What if the user hides the Notification icon? The sliders and their actions will still work, but we lose the visual highlighting of the icon and easy access to the doorhanger, sedate switch and Notification Center.
How will this service be completely disabled?
Do we need to draw up guidelines to communicate to providers about how to not abuse the system or annoy the user? This is probably add-on territory, but would be interesting to see a sort of heatmap effect on different services depending on their frequency. (This might paint frequent services as negative though.)
Profile switching: Will future Firefox have some sort of personalized profile system or quick profile switching?
Is this something we need to keep in mind?
Do we want to consider some sort of Master Password disabling/enabling?
This would allow a user to turn on or off notifications just for him/herself.
Should this be made accessible for extensions?
Need contingency messages for when a notification provider does not respond or goes away (we lose trust in a them perhaps, they become compromised). Some people may want to want to keep more than a few days worth of notifications (extending the feature beyond it's intended for use). We may consider mitigating this with an about:config setting and leave more complex management to addons.
I placed the Notifications Center & Pause buttons at the top of the hanger thinking it would make for quicker access but I see that the "Show All Downloads" link in the new Downloads doorhanger is at the bottom.
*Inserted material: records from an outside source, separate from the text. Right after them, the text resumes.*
/-! ### `(−1)ⁿ r̃_n` satisfies Zudilin's recursion (2) -/

/-- Summing the creative-telescoping identity of file 1 over `u ≥ 0`: for every `m`,
`c₊·(−1)^{m+2}r̃_{m+2} − q(m+1)·(−1)^{m+1}r̃_{m+1} − c₋·(−1)^m r̃_m = 0` with the coefficients of `Zudilin2003.F_rec`
(the boundary terms are `V_m(0) = 0` and `V_m(u) → 0`). [cite: Zudilin2003Catalan, Sect. 1, eq. (2)] -/
private theorem neg_one_pow_mul_catalanRTilde_rec (m : ℕ) :
    (2 * ((m : ℝ) + 1) + 1) ^ 2 * (2 * ((m : ℝ) + 1) + 2) ^ 2 * ((p ((m : ℚ) + 1) : ℚ) : ℝ)
        * ((-1 : ℝ) ^ (m + 2) * catalanRTilde (m + 2))
      - ((q ((m : ℚ) + 1) : ℚ) : ℝ) * ((-1 : ℝ) ^ (m + 1) * catalanRTilde (m + 1))
      - (2 * ((m : ℝ) + 1) - 1) ^ 2 * (2 * ((m : ℝ) + 1)) ^ 2 * ((p ((m : ℚ) + 1 + 1) : ℚ) : ℝ)
        * ((-1 : ℝ) ^ m * catalanRTilde m) = 0 := by
  set cp : ℝ := (2 * ((m : ℝ) + 1) + 1) ^ 2 * (2 * ((m : ℝ) + 1) + 2) ^ 2 * ((p ((m : ℚ) + 1) : ℚ) : ℝ)
    with hcp
  set cq : ℝ := ((q ((m : ℚ) + 1) : ℚ) : ℝ) with hcq
  set cm : ℝ := (2 * ((m : ℝ) + 1) - 1) ^ 2 * (2 * ((m : ℝ) + 1)) ^ 2 * ((p ((m : ℚ) + 1 + 1) : ℚ) : ℝ)
    with hcm
  have h2 := hasSum_summand (m + 2)
  have h1 := hasSum_summand (m + 1)
  have h0 := hasSum_summand m
  set A2 : ℝ := ∑' u : ℕ, (2 * (u : ℝ) + 1) * ((2 * (m + 2) + 1)! : ℝ) * (∏ j ∈ range (2 * (m + 2)), ((u : ℝ) + 1 - ((m + 2 : ℕ) : ℝ) + j))
            / ∏ j ∈ range (2 * (m + 2) + 2), (2 * (u : ℝ) - ((m + 2 : ℕ) : ℝ) + 1 / 2 + j) ^ 2 with hA2
  set A1 : ℝ := ∑' u : ℕ, (2 * (u : ℝ) + 1) * ((2 * (m + 1) + 1)! : ℝ) * (∏ j ∈ range (2 * (m + 1)), ((u : ℝ) + 1 - ((m + 1 : ℕ) : ℝ) + j))
            / ∏ j ∈ range (2 * (m + 1) + 2), (2 * (u : ℝ) - ((m + 1 : ℕ) : ℝ) + 1 / 2 + j) ^ 2 with hA1
  set A0 : ℝ := ∑' u : ℕ, (2 * (u : ℝ) + 1) * ((2 * m + 1)! : ℝ) * (∏ j ∈ range (2 * m), ((u : ℝ) + 1 - (m : ℝ) + j))
            / ∏ j ∈ range (2 * m + 2), (2 * (u : ℝ) - (m : ℝ) + 1 / 2 + j) ^ 2 with hA0
  set V : ℕ → ℝ := (fun v : ℕ => ((2 * m + 2)! : ℝ) * (v : ℝ)
          * ((13 - 20 * ((m : ℝ) + 1) - 1632 * ((m : ℝ) + 1) ^ 2 + 976 * ((m : ℝ) + 1) ^ 3
                + 23520 * ((m : ℝ) + 1) ^ 4 + 3392 * ((m : ℝ) + 1) ^ 5 - 141824 * ((m : ℝ) + 1) ^ 6
                - 224512 * ((m : ℝ) + 1) ^ 7 - 101120 * ((m : ℝ) + 1) ^ 8)
              + (640 + 512 * ((m : ℝ) + 1) + 768 * ((m : ℝ) + 1) ^ 2 - 37888 * ((m : ℝ) + 1) ^ 3
                + 49152 * ((m : ℝ) + 1) ^ 4 + 299008 * ((m : ℝ) + 1) ^ 5
                + 225280 * ((m : ℝ) + 1) ^ 6) * (v : ℝ) ^ 2
              + (-3328 + 5120 * ((m : ℝ) + 1) + 14336 * ((m : ℝ) + 1) ^ 2 - 12288 * ((m : ℝ) + 1) ^ 3
                - 20480 * ((m : ℝ) + 1) ^ 4) * (v : ℝ) ^ 4)
          * (∏ i ∈ range (2 * m + 1), ((v : ℝ) - m + i))
          / ((2 * (v : ℝ) - m - 3 / 2) ^ 2
              * ∏ j ∈ range (2 * m + 3), (2 * (v : ℝ) - m - 1 / 2 + j) ^ 2)) with hV
  -- the summed identity
  have hΛ : HasSum (fun u : ℕ =>
      128 * cp * ((2 * (u : ℝ) + 1) * ((2 * (m + 2) + 1)! : ℝ) * (∏ j ∈ range (2 * (m + 2)), ((u : ℝ) + 1 - ((m + 2 : ℕ) : ℝ) + j))
            / ∏ j ∈ range (2 * (m + 2) + 2), (2 * (u : ℝ) - ((m + 2 : ℕ) : ℝ) + 1 / 2 + j) ^ 2)
      + 32 * cq * ((2 * (u : ℝ) + 1) * ((2 * (m + 1) + 1)! : ℝ) * (∏ j ∈ range (2 * (m + 1)), ((u : ℝ) + 1 - ((m + 1 : ℕ) : ℝ) + j))
            / ∏ j ∈ range (2 * (m + 1) + 2), (2 * (u : ℝ) - ((m + 1 : ℕ) : ℝ) + 1 / 2 + j) ^ 2)
      - 8 * cm * ((2 * (u : ℝ) + 1) * ((2 * m + 1)! : ℝ) * (∏ j ∈ range (2 * m), ((u : ℝ) + 1 - (m : ℝ) + j))
            / ∏ j ∈ range (2 * m + 2), (2 * (u : ℝ) - (m : ℝ) + 1 / 2 + j) ^ 2)) (128 * cp * A2 + 32 * cq * A1 - 8 * cm * A0) :=
    ((h2.mul_left (128 * cp)).add (h1.mul_left (32 * cq))).sub (h0.mul_left (8 * cm))
  have hpt : ∀ u : ℕ,
      128 * cp * ((2 * (u : ℝ) + 1) * ((2 * (m + 2) + 1)! : ℝ) * (∏ j ∈ range (2 * (m + 2)), ((u : ℝ) + 1 - ((m + 2 : ℕ) : ℝ) + j))
            / ∏ j ∈ range (2 * (m + 2) + 2), (2 * (u : ℝ) - ((m + 2 : ℕ) : ℝ) + 1 / 2 + j) ^ 2)
      + 32 * cq * ((2 * (u : ℝ) + 1) * ((2 * (m + 1) + 1)! : ℝ) * (∏ j ∈ range (2 * (m + 1)), ((u : ℝ) + 1 - ((m + 1 : ℕ) : ℝ) + j))
            / ∏ j ∈ range (2 * (m + 1) + 2), (2 * (u : ℝ) - ((m + 1 : ℕ) : ℝ) + 1 / 2 + j) ^ 2)
      - 8 * cm * ((2 * (u : ℝ) + 1) * ((2 * m + 1)! : ℝ) * (∏ j ∈ range (2 * m), ((u : ℝ) + 1 - (m : ℝ) + j))
            / ∏ j ∈ range (2 * m + 2), (2 * (u : ℝ) - (m : ℝ) + 1 / 2 + j) ^ 2) = V u - V (u + 1) := fun u => by
    rw [hV, hcp, hcq, hcm]
    exact telescope_succ_pointwise m u
  have hV0 : V 0 = 0 := by simp [hV]
  have hpart : ∀ M : ℕ, ∑ u ∈ range M,
      (128 * cp * ((2 * (u : ℝ) + 1) * ((2 * (m + 2) + 1)! : ℝ) * (∏ j ∈ range (2 * (m + 2)), ((u : ℝ) + 1 - ((m + 2 : ℕ) : ℝ) + j))
            / ∏ j ∈ range (2 * (m + 2) + 2), (2 * (u : ℝ) - ((m + 2 : ℕ) : ℝ) + 1 / 2 + j) ^ 2)
      + 32 * cq * ((2 * (u : ℝ) + 1) * ((2 * (m + 1) + 1)! : ℝ) * (∏ j ∈ range (2 * (m + 1)), ((u : ℝ) + 1 - ((m + 1 : ℕ) : ℝ) + j))
            / ∏ j ∈ range (2 * (m + 1) + 2), (2 * (u : ℝ) - ((m + 1 : ℕ) : ℝ) + 1 / 2 + j) ^ 2)
      - 8 * cm * ((2 * (u : ℝ) + 1) * ((2 * m + 1)! : ℝ) * (∏ j ∈ range (2 * m), ((u : ℝ) + 1 - (m : ℝ) + j))
            / ∏ j ∈ range (2 * m + 2), (2 * (u : ℝ) - (m : ℝ) + 1 / 2 + j) ^ 2)) = V 0 - V M := fun M => by
    rw [sum_congr rfl fun u _ => hpt u, Finset.sum_range_sub']
  have hVt : Tendsto V atTop (𝓝 0) := by
    rw [hV]
    exact certificate_tendsto_zero m
  have hlim : Tendsto (fun M : ℕ => ∑ u ∈ range M,
      (128 * cp * ((2 * (u : ℝ) + 1) * ((2 * (m + 2) + 1)! : ℝ) * (∏ j ∈ range (2 * (m + 2)), ((u : ℝ) + 1 - ((m + 2 : ℕ) : ℝ) + j))
            / ∏ j ∈ range (2 * (m + 2) + 2), (2 * (u : ℝ) - ((m + 2 : ℕ) : ℝ) + 1 / 2 + j) ^ 2)
      + 32 * cq * ((2 * (u : ℝ) + 1) * ((2 * (m + 1) + 1)! : ℝ) * (∏ j ∈ range (2 * (m + 1)), ((u : ℝ) + 1 - ((m + 1 : ℕ) : ℝ) + j))
            / ∏ j ∈ range (2 * (m + 1) + 2), (2 * (u : ℝ) - ((m + 1 : ℕ) : ℝ) + 1 / 2 + j) ^ 2)
      - 8 * cm * ((2 * (u : ℝ) + 1) * ((2 * m + 1)! : ℝ) * (∏ j ∈ range (2 * m), ((u : ℝ) + 1 - (m : ℝ) + j))
            / ∏ j ∈ range (2 * m + 2), (2 * (u : ℝ) - (m : ℝ) + 1 / 2 + j) ^ 2))) atTop (𝓝 (V 0 - 0)) := by
    simp_rw [hpart]
    exact tendsto_const_nhds.sub hVt
  have hsum : 128 * cp * A2 + 32 * cq * A1 - 8 * cm * A0 = 0 := by
    have := tendsto_nhds_unique hΛ.tendsto_sum_nat hlim
    rw [this, hV0, sub_zero]
  rw [catalanRTilde_eq_tsum (m + 2), catalanRTilde_eq_tsum (m + 1), catalanRTilde_eq_tsum m, ← hA2, ← hA1, ← hA0]
  linear_combination ((-1 : ℝ) ^ m * 2 ^ (2 * m + 2) / 8) * hsum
If we wanted to stay consistent with that, then we'd go with the bottom.
There may be concern about adding in the complexity of an "inbox" to Firefox. ("I don't want my browser to be a messaging client!" but:
- ) if we're keeping just a few days worth of notifications, the doorhanger is too minimal to manage potentially hundreds of notes
- ) you can't reply or do much at all in the notifications center, we keep it intentionally streamlined & simple
Consider a keep-no-history mode - desktop notifications will show when they arrive (as sliders), but will not be stored on the client to be viewed after notification.
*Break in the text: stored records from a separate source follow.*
import Mathlib
import Summits.Ventures.PercRepro2.CoinChainXASigns

/-!
# (XA′) for the general AND-switch chain under the three `y`-sign conditions
(blind cell PercRepro2, night-2 g26; proofs/NIGHT2-DARC.md §67.1)

The `x ↔ y` mirror of `chain_XA'_of_signs`: the coin, the world-0 gate and the `D′`-pivotal part
all lower the `y`-mean (`hQy`, `hP0y`, `hP'y`).  Both sides of (XA′) are symmetric in the two
markers, so the `x`-theorem with the markers swapped gives it after commuting `y W * x W`.
-/

namespace Summit.Ventures.PercRepro2.Coin

open Classical

section XASignsY

variable {V : Type*} [DecidableEq V] {R : Type*} [Field R] [LinearOrder R] [IsStrictOrderedRing R]

/-- **(XA′) FOR THE GENERAL AND-SWITCH CHAIN UNDER THE THREE `y`-SIGN CONDITIONS** (the mirror of
`chain_XA'_of_signs`). -/
theorem chain_XA'_of_signs_y (U ent ent' : Finset V) (ν c d d' : Finset V → R)
    (hν0 : ∀ W, 0 ≤ ν W)
    (hν : ∀ s ⊆ U, ∀ t ⊆ U, ν s * ν t ≤ ν (s ∩ t) * ν (s ∪ t))
    (hc0 : ∀ W, 0 ≤ c W) (hd0 : ∀ W, 0 ≤ d W) (hd'0 : ∀ W, 0 ≤ d' W)
    (hdc : ∀ W, d W ≤ c W) (hd'c : ∀ W, d' W ≤ c W)
    (hcc : ∀ s t, c s * c t ≤ c (s ∩ t) * c (s ∪ t))
    (hdd : ∀ s t, d s * d t ≤ d (s ∩ t) * d (s ∪ t))
    (hd'd' : ∀ s t, d' s * d' t ≤ d' (s ∩ t) * d' (s ∪ t))
    (hcd : ∀ s t, c s * d t ≤ c (s ∩ t) * d (s ∪ t))
    (hcd' : ∀ s t, c s * d' t ≤ c (s ∩ t) * d' (s ∪ t))
    (hdd' : ∀ s t, d s * d' t ≤ d (s ∩ t) * d' (s ∪ t))
    (hratio : ∀ s t, s ⊆ t → d s * c t ≤ c s * d t)
    (hratio' : ∀ s t, s ⊆ t → d' s * c t ≤ c s * d' t)
    (x y : Finset V → R) (hx0 : ∀ W, 0 ≤ x W) (hy0 : ∀ W, 0 ≤ y W)
    (hxm : ∀ s t, x s ≤ x (s ∪ t)) (hym : ∀ s t, y s ≤ y (s ∪ t))
    (hmI : 0 < ∑ W ∈ U.powerset.filter (fun W => ¬ ∃ r ∈ ent ∪ ent', r ∈ W), ν W * c W)
    (hQy : (∑ W ∈ U.powerset, ν W * chainMix ent ent' 0 c d W) *
        (∑ W ∈ U.powerset, ν W * chainMix ent ent' 1 c d W * y W) ≤
      (∑ W ∈ U.powerset, ν W * chainMix ent ent' 0 c d W * y W) *
        (∑ W ∈ U.powerset, ν W * chainMix ent ent' 1 c d W))
    (hP0y : (∑ W ∈ U.powerset, ν W * chainMix ent ent' 0 c d W) *
        (∑ W ∈ U.powerset, ν W * chainMix ent ent' 0 c d' W * y W) ≤
      (∑ W ∈ U.powerset, ν W * chainMix ent ent' 0 c d W * y W) *
        (∑ W ∈ U.powerset, ν W * chainMix ent ent' 0 c d' W))
    (hP'y : 0 ≤ ((∑ W ∈ U.powerset, ν W * chainMix ent ent' 0 c d W) *
          (∑ W ∈ U.powerset, ν W * chainMix ent ent' 1 c d W * y W)
        - (∑ W ∈ U.powerset, ν W * chainMix ent ent' 0 c d W * y W) *
          (∑ W ∈ U.powerset, ν W * chainMix ent ent' 1 c d W))
      - ((∑ W ∈ U.powerset, ν W * chainMix ent ent' 0 c d W) *
          (∑ W ∈ U.powerset, ν W * chainMix ent ent' 1 c d' W * y W)
        - (∑ W ∈ U.powerset, ν W * chainMix ent ent' 0 c d W * y W) *
          (∑ W ∈ U.powerset, ν W * chainMix ent ent' 1 c d' W))
      + ((∑ W ∈ U.powerset, ν W * chainMix ent ent' 0 c d W) *
          (∑ W ∈ U.powerset, ν W * chainMix ent ent' 0 c d' W * y W)
        - (∑ W ∈ U.powerset, ν W * chainMix ent ent' 0 c d W * y W) *
          (∑ W ∈ U.powerset, ν W * chainMix ent ent' 0 c d' W))) :
    (((∑ W ∈ U.powerset, ν W * chainMix ent ent' 0 c d W) * (∑ W ∈ U.powerset, ν W * chainMix ent ent' 1 c d W * x W) - (∑ W ∈ U.powerset, ν W * chainMix ent ent' 0 c d W * x W) * (∑ W ∈ U.powerset, ν W * chainMix ent ent' 1 c d W)) *
          ((∑ W ∈ U.powerset, ν W * chainMix ent ent' 0 c d W) * (∑ W ∈ U.powerset, ν W * chainMix ent ent' 0 c d' W * y W) - (∑ W ∈ U.powerset, ν W * chainMix ent ent' 0 c d W * y W) * (∑ W ∈ U.powerset, ν W * chainMix ent ent' 0 c d' W))
        + ((∑ W ∈ U.powerset, ν W * chainMix ent ent' 0 c d W) * (∑ W ∈ U.powerset, ν W * chainMix ent ent' 1 c d W * y W) - (∑ W ∈ U.powerset, ν W * chainMix ent ent' 0 c d W * y W) * (∑ W ∈ U.powerset, ν W * chainMix ent ent' 1 c d W)) *
          ((∑ W ∈ U.powerset, ν W * chainMix ent ent' 0 c d W) * (∑ W ∈ U.powerset, ν W * chainMix ent ent' 0 c d' W * x W) - (∑ W ∈ U.powerset, ν W * chainMix ent ent' 0 c d W * x W) * (∑ W ∈ U.powerset, ν W * chainMix ent ent' 0 c d' W))) ≤
        (∑ W ∈ U.powerset, ν W * chainMix ent ent' 0 c d W) * ((∑ W ∈ U.powerset, ν W * chainMix ent ent' 0 c d W) * (∑ W ∈ U.powerset, ν W * chainMix ent ent' 0 c d W) * (∑ W ∈ U.powerset, ν W * chainMix ent ent' 1 c d' W * (x W * y W))
          - (∑ W ∈ U.powerset, ν W * chainMix ent ent' 0 c d W) * (∑ W ∈ U.powerset, ν W * chainMix ent ent' 0 c d W * y W) * (∑ W ∈ U.powerset, ν W * chainMix ent ent' 1 c d' W * x W)
          - (∑ W ∈ U.powerset, ν W * chainMix ent ent' 0 c d W) * (∑ W ∈ U.powerset, ν W * chainMix ent ent' 0 c d W * x W) * (∑ W ∈ U.powerset, ν W * chainMix ent ent' 1 c d' W * y W)
          + (∑ W ∈ U.powerset, ν W * chainMix ent ent' 0 c d W * x W) * (∑ W ∈ U.powerset, ν W * chainMix ent ent' 0 c d W * y W) * (∑ W ∈ U.powerset, ν W * chainMix ent ent' 1 c d' W)) := by
  have h := chain_XA'_of_signs U ent ent' ν c d d' hν0 hν hc0 hd0 hd'0 hdc hd'c hcc hdd hd'd' hcd
    hcd' hdd' hratio hratio' y x hy0 hx0 hym hxm hmI hQy hP0y hP'y
  have e : (∑ W ∈ U.powerset, ν W * chainMix ent ent' 1 c d' W * (y W * x W)) =
      ∑ W ∈ U.powerset, ν W * chainMix ent ent' 1 c d' W * (x W * y W) :=
    Finset.sum_congr rfl fun W _ => by rw [mul_comm (y W)]
  rw [e] at h
  linarith [h]

/-- **THE GENERAL AND-SWITCH CHAIN AT EVERY COIN PROBABILITY UNDER THE THREE `y`-SIGN
CONDITIONS** (`chain_functional_nonneg_of_XA'` with `hXA'` discharged by `chain_XA'_of_signs_y`). -/
theorem chain_functional_nonneg_of_signs_y (U ent ent' : Finset V) (ν c d d' : Finset V → R)
    (ρ : R) (hρ0 : 0 ≤ ρ) (hρ1 : ρ ≤ 1) (hν0 : ∀ W, 0 ≤ ν W)
    (hν : ∀ s ⊆ U, ∀ t ⊆ U, ν s * ν t ≤ ν (s ∩ t) * ν (s ∪ t))
    (hc0 : ∀ W, 0 ≤ c W) (hd0 : ∀ W, 0 ≤ d W) (hd'0 : ∀ W, 0 ≤ d' W)
    (hdc : ∀ W, d W ≤ c W) (hd'c : ∀ W, d' W ≤ c W) (hd'd : ∀ W, d' W ≤ d W)
    (hcc : ∀ s t, c s * c t ≤ c (s ∩ t) * c (s ∪ t))
    (hdd : ∀ s t, d s * d t ≤ d (s ∩ t) * d (s ∪ t))
    (hd'd' : ∀ s t, d' s * d' t ≤ d' (s ∩ t) * d' (s ∪ t))
    (hcd : ∀ s t, c s * d t ≤ c (s ∩ t) * d (s ∪ t))
    (hcd' : ∀ s t, c s * d' t ≤ c (s ∩ t) * d' (s ∪ t))
    (hdd' : ∀ s t, d s * d' t ≤ d (s ∩ t) * d' (s ∪ t))
    (hratio : ∀ s t, s ⊆ t → d s * c t ≤ c s * d t)
    (hratio' : ∀ s t, s ⊆ t → d' s * c t ≤ c s * d' t)
    (x y : Finset V → R) (hx0 : ∀ W, 0 ≤ x W) (hy0 : ∀ W, 0 ≤ y W)
    (hxm : ∀ s t, x s ≤ x (s ∪ t)) (hym : ∀ s t, y s ≤ y (s ∪ t))
    (hpos0 : 0 < ∑ W ∈ U.powerset, ν W * chainMix ent ent' 0 c d W)
    (hpos1 : 0 < ∑ W ∈ U.powerset, ν W * chainMix ent ent' 1 c d W)
    (hmI : 0 < ∑ W ∈ U.powerset.filter (fun W => ¬ ∃ r ∈ ent ∪ ent', r ∈ W), ν W * c W)
    (hQy : (∑ W ∈ U.powerset, ν W * chainMix ent ent' 0 c d W) *
        (∑ W ∈ U.powerset, ν W * chainMix ent ent' 1 c d W * y W) ≤
      (∑ W ∈ U.powerset, ν W * chainMix ent ent' 0 c d W * y W) *
        (∑ W ∈ U.powerset, ν W * chainMix ent ent' 1 c d W))
    (hP0y : (∑ W ∈ U.powerset, ν W * chainMix ent ent' 0 c d W) *
        (∑ W ∈ U.powerset, ν W * chainMix ent ent' 0 c d' W * y W) ≤
      (∑ W ∈ U.powerset, ν W * chainMix ent ent' 0 c d W * y W) *
        (∑ W ∈ U.powerset, ν W * chainMix ent ent' 0 c d' W))
    (hP'y : 0 ≤ ((∑ W ∈ U.powerset, ν W * chainMix ent ent' 0 c d W) *
          (∑ W ∈ U.powerset, ν W * chainMix ent ent' 1 c d W * y W)
        - (∑ W ∈ U.powerset, ν W * chainMix ent ent' 0 c d W * y W) *
          (∑ W ∈ U.powerset, ν W * chainMix ent ent' 1 c d W))
      - ((∑ W ∈ U.powerset, ν W * chainMix ent ent' 0 c d W) *
          (∑ W ∈ U.powerset, ν W * chainMix ent ent' 1 c d' W * y W)
        - (∑ W ∈ U.powerset, ν W * chainMix ent ent' 0 c d W * y W) *
          (∑ W ∈ U.powerset, ν W * chainMix ent ent' 1 c d' W))
      + ((∑ W ∈ U.powerset, ν W * chainMix ent ent' 0 c d W) *
          (∑ W ∈ U.powerset, ν W * chainMix ent ent' 0 c d' W * y W)
        - (∑ W ∈ U.powerset, ν W * chainMix ent ent' 0 c d W * y W) *
          (∑ W ∈ U.powerset, ν W * chainMix ent ent' 0 c d' W))) :
    0 ≤ (∑ W ∈ U.powerset, ν W * chainMix ent ent' ρ c d W) ^ 2 *
          (∑ W ∈ U.powerset, ν W * chainMix ent ent' ρ c d' W * (x W * y W))
        - (∑ W ∈ U.powerset, ν W * chainMix ent ent' ρ c d W) *
          (∑ W ∈ U.powerset, ν W * chainMix ent ent' ρ c d W * x W) *
          (∑ W ∈ U.powerset, ν W * chainMix ent ent' ρ c d' W * y W)
        - (∑ W ∈ U.powerset, ν W * chainMix ent ent' ρ c d W) *
          (∑ W ∈ U.powerset, ν W * chainMix ent ent' ρ c d W * y W) *
          (∑ W ∈ U.powerset, ν W * chainMix ent ent' ρ c d' W * x W)
        + (∑ W ∈ U.powerset, ν W * chainMix ent ent' ρ c d W * x W) *
          (∑ W ∈ U.powerset, ν W * chainMix ent ent' ρ c d W * y W) *
          (∑ W ∈ U.powerset, ν W * chainMix ent ent' ρ c d' W) :=
  chain_functional_nonneg_of_XA' U ent ent' ν c d d' ρ hρ0 hρ1 hν0 hν hc0 hd0 hd'0 hdc hd'c hd'd
    hcc hdd hd'd' hcd hcd' hdd' hratio hratio' x y hx0 hy0 hxm hym hpos0 hpos1 hmI
    (chain_XA'_of_signs_y U ent ent' ν c d d' hν0 hν hc0 hd0 hd'0 hdc hd'c hcc hdd hd'd' hcd hcd'
      hdd' hratio hratio' x y hx0 hy0 hxm hym hmI hQy hP0y hP'y)

end XASignsY

end Summit.Ventures.PercRepro2.Coin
How do we integrate Push notifications with desktop notifications from an open tab both on desktop & mobile?
I don't know how we manage other permission based services like this, but there needs to be a way for libraries & other public terminals to disable notifications permanently. Do we just rely on about:config? If so that seems awful easy to "hack".
One approach I didn't include because of concern for its complexity is the ability to control a specific service's polling frequency. Someone shared with me that he has a particular email account he only likes to check once a day or less. Some services may be too talky for one's taste but we'd still like to hear from them. A way to simplify this for users would be to have groups or pools (folders) which represent polling periods, e.g. Immediately (the default folder), Every Hour, Once a day, Never/Paused, etc. Users could simply drag & drop services into the appropriate folder.
Use cases: (feel free to add to this list)
- Yelp: opt in to daily offers (e.g. lunch deals in MV.)
- Zynga: opt in to game updates and events. (Mildred clubbed a snake)
- PageOnce: Upcoming bills due and transaction events.
- eBay auctioning system: If a user makes a bid on an item, it would be convenient if that user could leave eBay and start browsing another web site, but still receive notifications if another user bids on that item, allowing them to act on the bid.
- Texts (Google Voice - texts & voice message transcriptions)
"This website would like to send notifications to you, but this feature has been disabled on this machine."
"Anyone logged into your browser may be able to see your notifications."